In this blog post, I am going to show you how to make a correlation heatmap with p-values and significant values labeled in the heatmap body. Let’s use the PBMC single cell data as an example.
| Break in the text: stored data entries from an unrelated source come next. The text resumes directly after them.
import Summits.HubbardSuperconductivity.HubbardSuperconductivity.Theorems.AnisotropyChordTransferFibre3FinXCCover

/-!
# Route `AnisotropyChord` / H0 rotor rung: FIN combined (rows `N₁` + C) certificate at `L = 10` — cell facts, part `y`

Kernel facts `xbcCellAny 10 (49/50) 20 la lb (c, bn) = true` (`decide +kernel`, zero data) for 6 λ-cells of the per-`L` cover
(`…FinXCCover.xbcCheck`; cell design: p3 g5 scratch `xbc_design.py`, mirrors `xb_mirror.py`/`xc_mirror.py`); assembled in `…FinXBCTen`.
Prover seat `hubbard-h0-rotor-p3` g5; helper for piece A = stmt-HubbardSuperconductivity-23918 of rung 19089 (`--supports`, helper class).
WHAT THIS IS NOT: nothing here proves superconductivity in the Hubbard model (rotor TARGET as worded stays FALSE, g15 verdict); kernel facts for the FIN certificate of two hypotheses (rows `N₁`, C) of ONE conditional reduction.  Tree imports only; no sorry, no new axioms.
-/

set_option linter.dupNamespace false

namespace Summit.HubbardSuperconductivity.HubbardSuperconductivity.Theorems.AnisotropyChord.Transfer.Fibre3

namespace FinXB

set_option maxHeartbeats 4000000 in
/-- kernel fact: cell 157 at `L = 10` (certified, c = (9/20 : ℚ), b = 26/20). [folklore] -/
theorem xbc10_157 : xbcCellAny 10 (49/50 : ℚ) 20 23767023184583201 24052227462798201 ((9/20 : ℚ), (26 : ℕ)) = true := by
  decide +kernel

set_option maxHeartbeats 4000000 in
/-- kernel fact: cell 158 at `L = 10` (certified, c = (9/20 : ℚ), b = 26/20). [folklore] -/
theorem xbc10_158 : xbcCellAny 10 (49/50 : ℚ) 20 24052227462798201 24340854192351781 ((9/20 : ℚ), (26 : ℕ)) = true := by
  decide +kernel

set_option maxHeartbeats 4000000 in
/-- kernel fact: cell 159 at `L = 10` (certified, c = (9/20 : ℚ), b = 26/20). [folklore] -/
theorem xbc10_159 : xbcCellAny 10 (49/50 : ℚ) 20 24340854192351781 24632944442660001 ((9/20 : ℚ), (26 : ℕ)) = true := by
  decide +kernel

set_option maxHeartbeats 4000000 in
/-- kernel fact: cell 160 at `L = 10` (certified, c = (9/20 : ℚ), b = 27/20). [folklore] -/
theorem xbc10_160 : xbcCellAny 10 (49/50 : ℚ) 20 24632944442660001 24928539775971921 ((9/20 : ℚ), (27 : ℕ)) = true := by
  decide +kernel

set_option maxHeartbeats 4000000 in
/-- kernel fact: cell 161 at `L = 10` (certified, c = (9/20 : ℚ), b = 27/20). [folklore] -/
theorem xbc10_161 : xbcCellAny 10 (49/50 : ℚ) 20 24928539775971921 25227682253283585 ((9/20 : ℚ), (27 : ℕ)) = true := by
  decide +kernel

set_option maxHeartbeats 4000000 in
/-- kernel fact: cell 162 at `L = 10` (certified, c = (9/20 : ℚ), b = 27/20). [folklore] -/
theorem xbc10_162 : xbcCellAny 10 (49/50 : ℚ) 20 25227682253283585 25530414440322989 ((9/20 : ℚ), (27 : ℕ)) = true := by
  decide +kernel

end FinXB

end Summit.HubbardSuperconductivity.HubbardSuperconductivity.Theorems.AnisotropyChord.Transfer.Fibre3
You may want to read my previous blog post How to do gene correlation for single-cell RNAseq data.
Load libraries
library(dplyr)
library(Seurat)
library(patchwork)
library(ggplot2)
library(ComplexHeatmap)
library(SeuratData)
library(hdWGCNA)
library(WGCNA)
set.seed(1234)
prepare the data
data("pbmc3k")
pbmc3k
#> An object of class Seurat
#> 13714 features across 2700 samples within 1 assay
#> Active assay: RNA (13714 features, 0 variable features)
## routine processing
pbmc3k<- pbmc3k %>%
NormalizeData(normalization.method = "LogNormalize", scale.factor = 10000) %>%
FindVariableFeatures(selection.method = "vst", nfeatures = 2000) %>%
ScaleData() %>%
RunPCA(verbose = FALSE) %>%
FindNeighbors(dims = 1:10, verbose = FALSE) %>%
FindClusters(resolution = 0.5, verbose = FALSE) %>%
RunUMAP(dims = 1:10, verbose = FALSE)
Idents(pbmc3k)<- pbmc3k$seurat_annotations
pbmc3k<- pbmc3k[, !is.na(pbmc3k$seurat_annotations)]
construct metacell
pbmc3k <- SetupForWGCNA(
pbmc3k,
gene_select = "fraction", # the gene selection approach
fraction = 0.05, # fraction of cells that a gene needs to be expressed in order to be included
wgcna_name = "tutorial" # the name of the hdWGCNA experiment
)
# construct metacells in each group.
# choosing K is an art.
pbmc3k <- MetacellsByGroups(
seurat_obj = pbmc3k,
group.by = c("seurat_annotations", "orig.ident"), # specify the columns in seurat_obj@meta.data to group by
k = 10, # nearest-neighbors parameter
max_shared = 5, # maximum number of shared cells between two metacells
ident.group = 'seurat_annotations' # set the Idents of the metacell seurat object
)
# extract the metacell seurat object
pbmc_metacell <- GetMetacellObject(pbmc3k)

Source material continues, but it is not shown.